> EXERCISE BRIEF:
Among the entries below, extract exactly the lines that run from the one with "sector between direction" through the one with "have h2 : ((k", both ends included.

(Entries taken from a collection)
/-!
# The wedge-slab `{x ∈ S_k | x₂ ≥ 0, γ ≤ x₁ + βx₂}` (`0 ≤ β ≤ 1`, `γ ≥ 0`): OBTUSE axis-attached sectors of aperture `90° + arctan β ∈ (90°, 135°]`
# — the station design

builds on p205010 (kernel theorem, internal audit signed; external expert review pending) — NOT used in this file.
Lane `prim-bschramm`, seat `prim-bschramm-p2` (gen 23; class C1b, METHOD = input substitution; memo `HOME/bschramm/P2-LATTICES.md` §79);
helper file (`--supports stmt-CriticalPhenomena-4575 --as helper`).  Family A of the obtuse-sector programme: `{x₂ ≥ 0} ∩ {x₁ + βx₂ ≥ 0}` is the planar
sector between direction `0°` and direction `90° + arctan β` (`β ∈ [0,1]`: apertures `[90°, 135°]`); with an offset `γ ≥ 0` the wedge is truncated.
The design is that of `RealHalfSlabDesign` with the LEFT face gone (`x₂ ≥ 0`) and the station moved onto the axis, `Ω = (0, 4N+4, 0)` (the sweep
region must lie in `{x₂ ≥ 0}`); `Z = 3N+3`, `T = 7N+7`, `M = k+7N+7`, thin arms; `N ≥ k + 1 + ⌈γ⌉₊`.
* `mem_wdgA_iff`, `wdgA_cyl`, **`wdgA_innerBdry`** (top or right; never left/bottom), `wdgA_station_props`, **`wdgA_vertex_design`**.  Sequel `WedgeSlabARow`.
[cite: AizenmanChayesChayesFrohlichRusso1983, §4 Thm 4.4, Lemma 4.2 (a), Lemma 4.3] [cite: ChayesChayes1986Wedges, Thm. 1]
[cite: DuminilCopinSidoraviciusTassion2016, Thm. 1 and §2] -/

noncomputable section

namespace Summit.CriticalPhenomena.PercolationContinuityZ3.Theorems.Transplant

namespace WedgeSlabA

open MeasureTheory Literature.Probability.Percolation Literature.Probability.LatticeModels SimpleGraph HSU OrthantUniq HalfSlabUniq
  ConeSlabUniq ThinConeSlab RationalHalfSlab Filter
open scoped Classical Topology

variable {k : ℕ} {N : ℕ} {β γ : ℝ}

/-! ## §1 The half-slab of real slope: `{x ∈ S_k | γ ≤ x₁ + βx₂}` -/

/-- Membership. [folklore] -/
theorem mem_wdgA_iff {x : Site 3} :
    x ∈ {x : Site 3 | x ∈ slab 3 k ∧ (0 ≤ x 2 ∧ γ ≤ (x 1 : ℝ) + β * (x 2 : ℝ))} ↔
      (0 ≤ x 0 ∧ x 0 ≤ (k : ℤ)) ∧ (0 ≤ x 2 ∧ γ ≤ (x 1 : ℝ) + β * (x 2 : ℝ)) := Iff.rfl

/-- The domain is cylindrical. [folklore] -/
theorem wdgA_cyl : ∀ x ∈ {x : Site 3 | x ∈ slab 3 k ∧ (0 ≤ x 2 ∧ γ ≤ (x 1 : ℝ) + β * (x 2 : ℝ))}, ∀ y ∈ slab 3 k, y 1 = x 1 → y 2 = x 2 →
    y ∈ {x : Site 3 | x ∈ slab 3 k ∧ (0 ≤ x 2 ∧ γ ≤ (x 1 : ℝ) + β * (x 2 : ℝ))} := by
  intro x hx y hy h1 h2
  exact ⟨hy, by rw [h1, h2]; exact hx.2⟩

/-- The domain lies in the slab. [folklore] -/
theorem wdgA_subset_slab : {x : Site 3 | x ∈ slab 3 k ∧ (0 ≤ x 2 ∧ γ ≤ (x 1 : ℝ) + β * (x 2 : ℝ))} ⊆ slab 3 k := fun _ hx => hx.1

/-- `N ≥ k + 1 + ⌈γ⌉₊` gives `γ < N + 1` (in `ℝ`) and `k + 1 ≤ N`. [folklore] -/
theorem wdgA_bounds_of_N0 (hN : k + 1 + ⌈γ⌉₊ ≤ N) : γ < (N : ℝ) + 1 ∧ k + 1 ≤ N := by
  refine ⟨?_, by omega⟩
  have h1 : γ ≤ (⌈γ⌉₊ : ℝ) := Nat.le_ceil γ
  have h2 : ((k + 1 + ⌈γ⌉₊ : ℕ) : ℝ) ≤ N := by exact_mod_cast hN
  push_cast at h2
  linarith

> TASK OUTPUT:
sector between direction `0°` and direction `90° + arctan β` (`β ∈ [0,1]`: apertures `[90°, 135°]`); with an offset `γ ≥ 0` the wedge is truncated.
The design is that of `RealHalfSlabDesign` with the LEFT face gone (`x₂ ≥ 0`) and the station moved onto the axis, `Ω = (0, 4N+4, 0)` (the sweep
region must lie in `{x₂ ≥ 0}`); `Z = 3N+3`, `T = 7N+7`, `M = k+7N+7`, thin arms; `N ≥ k + 1 + ⌈γ⌉₊`.
* `mem_wdgA_iff`, `wdgA_cyl`, **`wdgA_innerBdry`** (top or right; never left/bottom), `wdgA_station_props`, **`wdgA_vertex_design`**.  Sequel `WedgeSlabARow`.
[cite: AizenmanChayesChayesFrohlichRusso1983, §4 Thm 4.4, Lemma 4.2 (a), Lemma 4.3] [cite: ChayesChayes1986Wedges, Thm. 1]
[cite: DuminilCopinSidoraviciusTassion2016, Thm. 1 and §2] -/

noncomputable section

namespace Summit.CriticalPhenomena.PercolationContinuityZ3.Theorems.Transplant

namespace WedgeSlabA

open MeasureTheory Literature.Probability.Percolation Literature.Probability.LatticeModels SimpleGraph HSU OrthantUniq HalfSlabUniq
  ConeSlabUniq ThinConeSlab RationalHalfSlab Filter
open scoped Classical Topology

variable {k : ℕ} {N : ℕ} {β γ : ℝ}

/-! ## §1 The half-slab of real slope: `{x ∈ S_k | γ ≤ x₁ + βx₂}` -/

/-- Membership. [folklore] -/
theorem mem_wdgA_iff {x : Site 3} :
    x ∈ {x : Site 3 | x ∈ slab 3 k ∧ (0 ≤ x 2 ∧ γ ≤ (x 1 : ℝ) + β * (x 2 : ℝ))} ↔
      (0 ≤ x 0 ∧ x 0 ≤ (k : ℤ)) ∧ (0 ≤ x 2 ∧ γ ≤ (x 1 : ℝ) + β * (x 2 : ℝ)) := Iff.rfl

/-- The domain is cylindrical. [folklore] -/
theorem wdgA_cyl : ∀ x ∈ {x : Site 3 | x ∈ slab 3 k ∧ (0 ≤ x 2 ∧ γ ≤ (x 1 : ℝ) + β * (x 2 : ℝ))}, ∀ y ∈ slab 3 k, y 1 = x 1 → y 2 = x 2 →
    y ∈ {x : Site 3 | x ∈ slab 3 k ∧ (0 ≤ x 2 ∧ γ ≤ (x 1 : ℝ) + β * (x 2 : ℝ))} := by
  intro x hx y hy h1 h2
  exact ⟨hy, by rw [h1, h2]; exact hx.2⟩

/-- The domain lies in the slab. [folklore] -/
theorem wdgA_subset_slab : {x : Site 3 | x ∈ slab 3 k ∧ (0 ≤ x 2 ∧ γ ≤ (x 1 : ℝ) + β * (x 2 : ℝ))} ⊆ slab 3 k := fun _ hx => hx.1

/-- `N ≥ k + 1 + ⌈γ⌉₊` gives `γ < N + 1` (in `ℝ`) and `k + 1 ≤ N`. [folklore] -/
theorem wdgA_bounds_of_N0 (hN : k + 1 + ⌈γ⌉₊ ≤ N) : γ < (N : ℝ) + 1 ∧ k + 1 ≤ N := by
  refine ⟨?_, by omega⟩
  have h1 : γ ≤ (⌈γ⌉₊ : ℝ) := Nat.le_ceil γ
  have h2 : ((k + 1 + ⌈γ⌉₊ : ℕ) : ℝ) ≤ N := by exact_mod_cast hN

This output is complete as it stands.